From the entries that follow, reproduce exactly and only the lines from the line with "theorem sum_Icc_three_four_q_levels (g" to the line with "theorem sum_Icc_three_five_q_levels (g", endpoints included.
::: Data shown
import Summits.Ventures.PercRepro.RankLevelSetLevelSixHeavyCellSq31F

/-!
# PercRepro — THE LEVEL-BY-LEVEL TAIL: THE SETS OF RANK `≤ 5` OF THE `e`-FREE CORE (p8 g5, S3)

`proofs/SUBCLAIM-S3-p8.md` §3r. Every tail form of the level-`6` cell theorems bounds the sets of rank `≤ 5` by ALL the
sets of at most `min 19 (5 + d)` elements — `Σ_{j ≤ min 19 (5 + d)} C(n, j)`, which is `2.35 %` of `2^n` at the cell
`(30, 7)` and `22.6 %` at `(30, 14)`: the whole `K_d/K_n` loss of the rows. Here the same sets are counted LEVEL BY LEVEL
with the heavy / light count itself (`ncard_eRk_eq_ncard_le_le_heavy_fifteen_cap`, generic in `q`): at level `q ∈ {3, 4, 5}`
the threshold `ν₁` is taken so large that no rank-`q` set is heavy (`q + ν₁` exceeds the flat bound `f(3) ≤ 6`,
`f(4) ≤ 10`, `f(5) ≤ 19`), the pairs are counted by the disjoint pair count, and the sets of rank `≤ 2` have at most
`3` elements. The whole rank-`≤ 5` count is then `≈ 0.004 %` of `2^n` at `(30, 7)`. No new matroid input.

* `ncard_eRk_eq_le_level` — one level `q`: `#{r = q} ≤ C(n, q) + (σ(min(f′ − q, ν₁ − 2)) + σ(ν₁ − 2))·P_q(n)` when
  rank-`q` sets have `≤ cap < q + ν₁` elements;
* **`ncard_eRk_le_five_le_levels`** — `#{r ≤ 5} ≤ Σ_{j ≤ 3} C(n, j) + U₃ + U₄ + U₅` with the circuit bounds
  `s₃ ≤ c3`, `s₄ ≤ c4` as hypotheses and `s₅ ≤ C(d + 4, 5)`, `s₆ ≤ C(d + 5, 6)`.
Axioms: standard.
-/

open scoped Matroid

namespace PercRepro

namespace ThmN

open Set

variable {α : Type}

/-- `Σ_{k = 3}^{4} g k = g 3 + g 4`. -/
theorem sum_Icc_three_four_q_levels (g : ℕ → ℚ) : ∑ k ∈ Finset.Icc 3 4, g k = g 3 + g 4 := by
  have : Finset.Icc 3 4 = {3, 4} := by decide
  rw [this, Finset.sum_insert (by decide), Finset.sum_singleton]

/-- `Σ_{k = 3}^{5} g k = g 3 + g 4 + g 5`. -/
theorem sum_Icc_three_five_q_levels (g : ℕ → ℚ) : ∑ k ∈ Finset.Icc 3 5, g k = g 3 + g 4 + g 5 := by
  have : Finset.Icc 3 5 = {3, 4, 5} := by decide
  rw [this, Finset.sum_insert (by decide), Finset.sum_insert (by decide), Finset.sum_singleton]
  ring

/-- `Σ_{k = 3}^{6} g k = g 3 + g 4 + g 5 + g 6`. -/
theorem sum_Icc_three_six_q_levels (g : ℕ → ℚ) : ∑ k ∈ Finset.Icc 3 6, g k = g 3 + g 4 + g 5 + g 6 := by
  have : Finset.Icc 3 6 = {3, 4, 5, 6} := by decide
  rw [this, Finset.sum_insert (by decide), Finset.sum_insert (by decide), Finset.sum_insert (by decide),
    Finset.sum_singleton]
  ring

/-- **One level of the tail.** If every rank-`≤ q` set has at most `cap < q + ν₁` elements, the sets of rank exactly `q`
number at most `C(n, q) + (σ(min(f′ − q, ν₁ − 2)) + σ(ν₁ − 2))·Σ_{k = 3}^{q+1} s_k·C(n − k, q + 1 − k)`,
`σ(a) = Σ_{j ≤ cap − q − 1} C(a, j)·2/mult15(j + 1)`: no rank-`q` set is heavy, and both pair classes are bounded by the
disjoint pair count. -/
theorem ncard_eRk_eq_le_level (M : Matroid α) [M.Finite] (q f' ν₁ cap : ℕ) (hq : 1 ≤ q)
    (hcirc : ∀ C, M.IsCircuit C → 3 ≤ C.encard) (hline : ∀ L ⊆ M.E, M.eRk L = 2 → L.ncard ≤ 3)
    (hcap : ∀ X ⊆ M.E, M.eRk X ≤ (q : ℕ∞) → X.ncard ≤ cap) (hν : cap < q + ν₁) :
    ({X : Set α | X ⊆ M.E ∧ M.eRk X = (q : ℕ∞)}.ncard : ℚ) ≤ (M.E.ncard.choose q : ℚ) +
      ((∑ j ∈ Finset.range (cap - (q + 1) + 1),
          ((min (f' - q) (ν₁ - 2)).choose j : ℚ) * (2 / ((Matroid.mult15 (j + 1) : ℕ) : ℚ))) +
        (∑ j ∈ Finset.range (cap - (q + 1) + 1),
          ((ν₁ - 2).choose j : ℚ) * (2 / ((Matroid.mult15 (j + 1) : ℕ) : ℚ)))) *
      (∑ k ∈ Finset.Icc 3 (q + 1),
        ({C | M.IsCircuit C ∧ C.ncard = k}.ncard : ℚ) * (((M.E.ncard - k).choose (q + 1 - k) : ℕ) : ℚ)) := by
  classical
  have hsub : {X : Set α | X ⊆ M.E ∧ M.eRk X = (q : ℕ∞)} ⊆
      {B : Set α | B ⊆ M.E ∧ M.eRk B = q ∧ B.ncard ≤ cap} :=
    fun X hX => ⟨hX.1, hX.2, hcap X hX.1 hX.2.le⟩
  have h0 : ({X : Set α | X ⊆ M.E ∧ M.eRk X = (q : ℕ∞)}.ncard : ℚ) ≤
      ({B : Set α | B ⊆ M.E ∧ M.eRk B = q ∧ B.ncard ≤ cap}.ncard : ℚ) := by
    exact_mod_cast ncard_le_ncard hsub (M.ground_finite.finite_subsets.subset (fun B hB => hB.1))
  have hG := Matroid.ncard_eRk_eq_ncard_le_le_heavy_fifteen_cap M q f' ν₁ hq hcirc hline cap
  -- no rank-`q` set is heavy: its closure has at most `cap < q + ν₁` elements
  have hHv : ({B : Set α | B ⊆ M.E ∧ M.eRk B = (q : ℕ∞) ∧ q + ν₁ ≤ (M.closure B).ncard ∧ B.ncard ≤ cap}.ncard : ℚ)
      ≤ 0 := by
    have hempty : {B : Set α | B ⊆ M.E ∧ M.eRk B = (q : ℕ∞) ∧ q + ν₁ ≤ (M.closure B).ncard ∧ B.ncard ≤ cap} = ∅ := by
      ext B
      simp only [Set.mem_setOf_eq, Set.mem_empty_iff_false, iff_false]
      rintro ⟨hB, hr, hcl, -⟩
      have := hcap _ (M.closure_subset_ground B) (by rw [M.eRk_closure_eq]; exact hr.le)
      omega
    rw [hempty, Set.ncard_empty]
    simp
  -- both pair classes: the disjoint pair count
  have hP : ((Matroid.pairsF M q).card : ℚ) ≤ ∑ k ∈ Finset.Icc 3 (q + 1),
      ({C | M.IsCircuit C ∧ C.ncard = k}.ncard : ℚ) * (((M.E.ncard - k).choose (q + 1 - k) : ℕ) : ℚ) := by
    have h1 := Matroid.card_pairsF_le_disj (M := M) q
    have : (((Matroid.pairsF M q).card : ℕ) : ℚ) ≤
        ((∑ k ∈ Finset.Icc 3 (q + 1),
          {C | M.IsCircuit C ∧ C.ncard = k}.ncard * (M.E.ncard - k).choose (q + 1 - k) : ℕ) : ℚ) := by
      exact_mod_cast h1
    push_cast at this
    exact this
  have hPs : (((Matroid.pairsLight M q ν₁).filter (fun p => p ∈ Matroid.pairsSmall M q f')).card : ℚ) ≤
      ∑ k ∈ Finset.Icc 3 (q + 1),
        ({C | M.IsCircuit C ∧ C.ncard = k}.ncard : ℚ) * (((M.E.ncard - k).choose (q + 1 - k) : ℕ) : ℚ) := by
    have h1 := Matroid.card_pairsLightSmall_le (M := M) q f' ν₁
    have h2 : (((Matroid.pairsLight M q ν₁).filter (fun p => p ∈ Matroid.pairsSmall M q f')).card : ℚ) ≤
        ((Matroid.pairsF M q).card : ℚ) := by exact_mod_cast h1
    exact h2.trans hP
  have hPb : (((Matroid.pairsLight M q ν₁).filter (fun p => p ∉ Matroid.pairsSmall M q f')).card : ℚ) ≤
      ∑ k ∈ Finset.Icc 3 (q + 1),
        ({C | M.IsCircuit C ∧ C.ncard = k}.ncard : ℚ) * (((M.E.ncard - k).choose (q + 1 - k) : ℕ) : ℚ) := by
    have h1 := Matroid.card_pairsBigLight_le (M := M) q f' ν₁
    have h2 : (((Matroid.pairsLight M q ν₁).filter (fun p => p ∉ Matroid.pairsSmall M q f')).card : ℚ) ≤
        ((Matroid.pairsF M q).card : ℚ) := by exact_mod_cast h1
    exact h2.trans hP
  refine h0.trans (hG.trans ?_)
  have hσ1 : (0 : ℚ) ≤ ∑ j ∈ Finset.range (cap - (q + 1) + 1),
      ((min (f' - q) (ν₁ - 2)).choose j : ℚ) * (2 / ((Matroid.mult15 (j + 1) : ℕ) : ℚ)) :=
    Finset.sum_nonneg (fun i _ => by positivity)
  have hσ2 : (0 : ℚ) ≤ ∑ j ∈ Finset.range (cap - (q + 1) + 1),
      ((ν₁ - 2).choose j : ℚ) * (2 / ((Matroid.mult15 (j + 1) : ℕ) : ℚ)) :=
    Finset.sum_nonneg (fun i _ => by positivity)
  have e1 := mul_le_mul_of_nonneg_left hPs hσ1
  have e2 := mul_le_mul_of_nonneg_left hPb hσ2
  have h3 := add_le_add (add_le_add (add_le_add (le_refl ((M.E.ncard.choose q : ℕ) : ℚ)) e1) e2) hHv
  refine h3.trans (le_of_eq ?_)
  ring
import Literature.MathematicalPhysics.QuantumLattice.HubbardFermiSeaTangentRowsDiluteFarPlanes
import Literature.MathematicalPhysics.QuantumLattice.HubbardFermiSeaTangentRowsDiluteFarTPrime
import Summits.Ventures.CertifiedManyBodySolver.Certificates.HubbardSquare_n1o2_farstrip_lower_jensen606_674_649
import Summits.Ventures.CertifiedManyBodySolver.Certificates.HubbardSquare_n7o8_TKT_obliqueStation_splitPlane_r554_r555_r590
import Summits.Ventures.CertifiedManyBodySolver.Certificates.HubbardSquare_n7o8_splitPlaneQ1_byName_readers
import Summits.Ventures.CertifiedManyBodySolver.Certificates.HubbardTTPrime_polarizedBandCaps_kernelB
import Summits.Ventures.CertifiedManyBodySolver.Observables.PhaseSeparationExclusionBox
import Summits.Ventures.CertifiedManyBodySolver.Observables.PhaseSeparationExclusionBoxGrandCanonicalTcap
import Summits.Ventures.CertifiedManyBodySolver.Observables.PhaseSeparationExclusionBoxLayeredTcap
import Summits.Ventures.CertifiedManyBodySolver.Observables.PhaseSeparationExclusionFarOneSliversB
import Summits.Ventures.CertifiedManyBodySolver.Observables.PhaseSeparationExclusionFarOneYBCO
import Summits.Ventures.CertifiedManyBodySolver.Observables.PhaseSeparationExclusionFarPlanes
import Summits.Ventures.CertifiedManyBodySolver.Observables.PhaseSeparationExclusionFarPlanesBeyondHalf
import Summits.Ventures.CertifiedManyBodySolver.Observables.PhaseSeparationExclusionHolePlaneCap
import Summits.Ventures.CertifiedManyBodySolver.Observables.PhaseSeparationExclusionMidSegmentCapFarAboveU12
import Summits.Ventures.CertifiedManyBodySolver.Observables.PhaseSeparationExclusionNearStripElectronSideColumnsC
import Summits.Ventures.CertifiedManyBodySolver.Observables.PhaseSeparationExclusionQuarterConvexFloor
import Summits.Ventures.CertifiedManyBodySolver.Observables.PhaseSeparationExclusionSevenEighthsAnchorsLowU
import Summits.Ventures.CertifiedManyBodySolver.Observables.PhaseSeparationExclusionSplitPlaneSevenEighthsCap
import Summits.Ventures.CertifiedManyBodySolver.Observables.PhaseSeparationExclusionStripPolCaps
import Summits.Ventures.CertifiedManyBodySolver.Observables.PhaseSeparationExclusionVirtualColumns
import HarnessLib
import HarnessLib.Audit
::::::
## Exercise answer
theorem sum_Icc_three_four_q_levels (g : ℕ → ℚ) : ∑ k ∈ Finset.Icc 3 4, g k = g 3 + g 4 := by
  have : Finset.Icc 3 4 = {3, 4} := by decide
  rw [this, Finset.sum_insert (by decide), Finset.sum_singleton]

/-- `Σ_{k = 3}^{5} g k = g 3 + g 4 + g 5`. -/
theorem sum_Icc_three_five_q_levels (g : ℕ → ℚ) : ∑ k ∈ Finset.Icc 3 5, g k = g 3 + g 4 + g 5 := by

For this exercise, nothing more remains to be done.